Share anonymised incident data where possible; you benefit from the same transparency when others are hit first.

For individuals and communities

Ordinary people can’t patch undersea cables – but they do play a role in overall resilience.

1. Strengthen personal cyber hygiene

Keep devices updated (especially OS and security patches).

Use strong, unique passwords with a password manager; enable multi-factor authentication (preferably app or hardware key, not SMS).

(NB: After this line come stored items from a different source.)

import Summits.CriticalPhenomena.PercolationContinuityZ3.Theorems.Transplant.PlanarSkeletonFrmFromDefs
import Summits.CriticalPhenomena.PercolationContinuityZ3.Theorems.Transplant.SkelFrmFrom1RootHoldsQDKV
import Summits.CriticalPhenomena.PercolationContinuityZ3.Theorems.Transplant.SkelFrm1RootHoldsQDKV
import Summits.CriticalPhenomena.PercolationContinuityZ3.Theorems.Transplant.SkelFrmFromBChoiceRootCrossY
import Summits.CriticalPhenomena.PercolationContinuityZ3.Theorems.Transplant.SkelFrmBChoiceRootCrossY
import Summits.CriticalPhenomena.PercolationContinuityZ3.Theorems.Transplant.SkelFrmFromBChoiceRootClearRW
import Summits.CriticalPhenomena.PercolationContinuityZ3.Theorems.Transplant.SkelFrmBChoiceRootClearRW
import Summits.CriticalPhenomena.PercolationContinuityZ3.Theorems.Transplant.SkelFrmFromBChoiceBridge0
import Summits.CriticalPhenomena.PercolationContinuityZ3.Theorems.Transplant.SkelFrmBChoiceBridge0
import Summits.CriticalPhenomena.PercolationContinuityZ3.Theorems.Transplant.SkelFrmFromBChoiceHopFoot
import Summits.CriticalPhenomena.PercolationContinuityZ3.Theorems.Transplant.SkelFrmBChoiceHopFoot
import Summits.CriticalPhenomena.PercolationContinuityZ3.Theorems.Transplant.SkelFrmFromBChoiceRootLanding2
import Summits.CriticalPhenomena.PercolationContinuityZ3.Theorems.Transplant.SkelFrmBChoiceRootLanding2
import Summits.CriticalPhenomena.PercolationContinuityZ3.Theorems.Transplant.SkelFrmFromBChoiceRootDepthR
import Summits.CriticalPhenomena.PercolationContinuityZ3.Theorems.Transplant.SkelFrmBChoiceRootDepthR
import Summits.CriticalPhenomena.PercolationContinuityZ3.Theorems.Transplant.SkelFrmFromBChoiceRootLen
import Summits.CriticalPhenomena.PercolationContinuityZ3.Theorems.Transplant.SkelFrmBChoiceRootLen
import Summits.CriticalPhenomena.PercolationContinuityZ3.Theorems.Transplant.SkelFrmFromBParamsSlotsST
import Summits.CriticalPhenomena.PercolationContinuityZ3.Theorems.Transplant.SkelFrmBParamsSlotsST
import HarnessLib
import Summits.CriticalPhenomena.PercolationContinuityZ3.Theorems.Transplant.SkelFrm1RootHoldsQDKVOfLe
/-!
# U-WAVE PORT (RULING D-U, lead g21 2026-08-26; WAVE-U-MANIFEST v3.0 row «SkelFrm1RootHoldsQDKVOfLe» ↦ «SkelFrmFrom1RootHoldsQDKVOfLe») of the tree module
# `Transplant/SkelFrm1RootHoldsQDKVOfLe` onto the carrier `PlanarSkeletonFrmFrom` (frames only, cylinders connected from width `ℓ₀` on)

ORIGINAL TITLE: N2 (frames-only node `SamePDropOfSkeletonFrm₁`, OPEN), (R) column: **THE SECOND-AXIS ROOT LEG FROM THE (R) VALUE ROWS** —

builds on p205010 (kernel theorem, internal audit signed; external expert review pending) — nothing in this file uses p205010; NOTHING is claimed about the
OPEN node U `SamePDropOfSkeletonFrmFrom₁` (nor U_s / the end state).  Lane `prim-bschramm`, seat `prim-bschramm-p3` gen 26; helper file
(`--supports stmt-CriticalPhenomena-4575 --as helper`).  PORT RULES r1–r4 of RULING D-U: declaration order and proof texts are those of the original,
byte-identical except (i) the carrier token `PlanarSkeletonFrm ↦ PlanarSkeletonFrmFrom` (binders, `namespace`/`end` lines, qualified names of twinned
declarations), (ii) carrier-FREE declarations of the original (φ-level `Skelφ…` blocks and namespace-only arithmetic residents) are NOT re-declared —
this file imports the original and `export`s the twin-free residents (POLICY T / treatment (m1)); residents whose statement mentions a twinned
constant are copied, (iii) every carrier-binding declaration keeps its explicit binder `(Φ : PlanarSkeletonFrmFrom G)` in its own signature (r2).  Docstrings and citations are the original's.
-/

noncomputable section

open MeasureTheory ProbabilityTheory
open scoped ENNReal Classical

namespace Summit.CriticalPhenomena.PercolationContinuityZ3.Theorems

namespace Transplant

open Literature.Probability.Percolation Literature.Probability.LatticeModels SimpleGraph KNCells KNLevels ChainPlanar ChainPara
open Literature.Probability.Percolation.KozmaNitzan.Cells (oth sgOf)
open Literature.Barriers.CriticalPhenomena (graphBall graphBall_mono mem_graphBall_self)
open SkelConc (Consts)
open Skel (winGraph)
open SkelI (tanOff)
open Skelφ (rootFrame RootFootT TargetFootT RootFootV TargetFootV pgSideHalfW kgSL kgZ₀ kgZ₁ kgM₁ kgM₂ kgWm₂ kgWp₂ kgZY₀ kgZY₁ kgM₁Y kgM₂Y kgWm₂Y kgWp₂Y kgFarY kgXY)
open ChainPlanar (ScheduleNP BridgePrm BridgeOK)
open Skelφ.StepI (OutNS)

namespace PlanarSkeletonFrmFrom

namespace NegB

open Neg

variable {κ : Consts} {V : Type} [DecidableEq V] [Countable V] {G : SimpleGraph V} [G.LocallyFinite] {Φ : PlanarSkeletonFrmFrom G} {t : V} {p : unitInterval}
  {hC : Φ.CylSubcritical p} {gv fv : Neg.FSlot} {Pv : PSlot} {ex mx : GSlot} {cv hv : CSlot} {bv : BSlot} {O : OutNS V} {q : unitInterval}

2. Prepare for service disruption

Have offline backups of crucial documents.

Know alternative ways to access savings, communicate with family or get news if primary services go down.

3. Be wary of crisis-driven disinformation

Infrastructure incidents often come with information operations, including rumours and fake narratives.

Follow trusted, verified sources for updates – a key theme we explored in Europe’s disinformation defence.

Infrastructure as the new front line

From AI-enhanced malware in power grids to mysterious damage on the seabed, critical infrastructure is now at the heart of global security and geopolitics.

Cyberattacks on energy, water and communications systems have surged and are increasingly tied to state-backed campaigns and hybrid warfare.

Undersea cables, carrying over 95% of international data, have emerged as strategic targets and vulnerabilities, especially in contested regions like the Baltic Sea.

The EU and allied democracies are racing to update defence roadmaps, cyber crisis blueprints and infrastructure policies to keep pace.

In earlier pieces – on AI in cyber warfare, NATO’s changing posture, transnational crime and cyber & telecom security – we’ve argued that modern security is defined by networks, flows and data, not just borders.

The emerging focus on critical infrastructure is the clearest expression of that reality yet.

For governments, the challenge is to anticipate and harden – before a crisis creates the political will. For businesses, it’s to treat infrastructure risk as a board-level issue, not just an IT problem. And for individuals, it’s to recognise that our everyday digital habits and resilience plans are now part of a much larger security picture.

The cables on the seabed, the switches in substations, the bits flowing through fibre: they may be invisible, but in the next decade, they will be as strategically important as any tank, missile or fighter jet.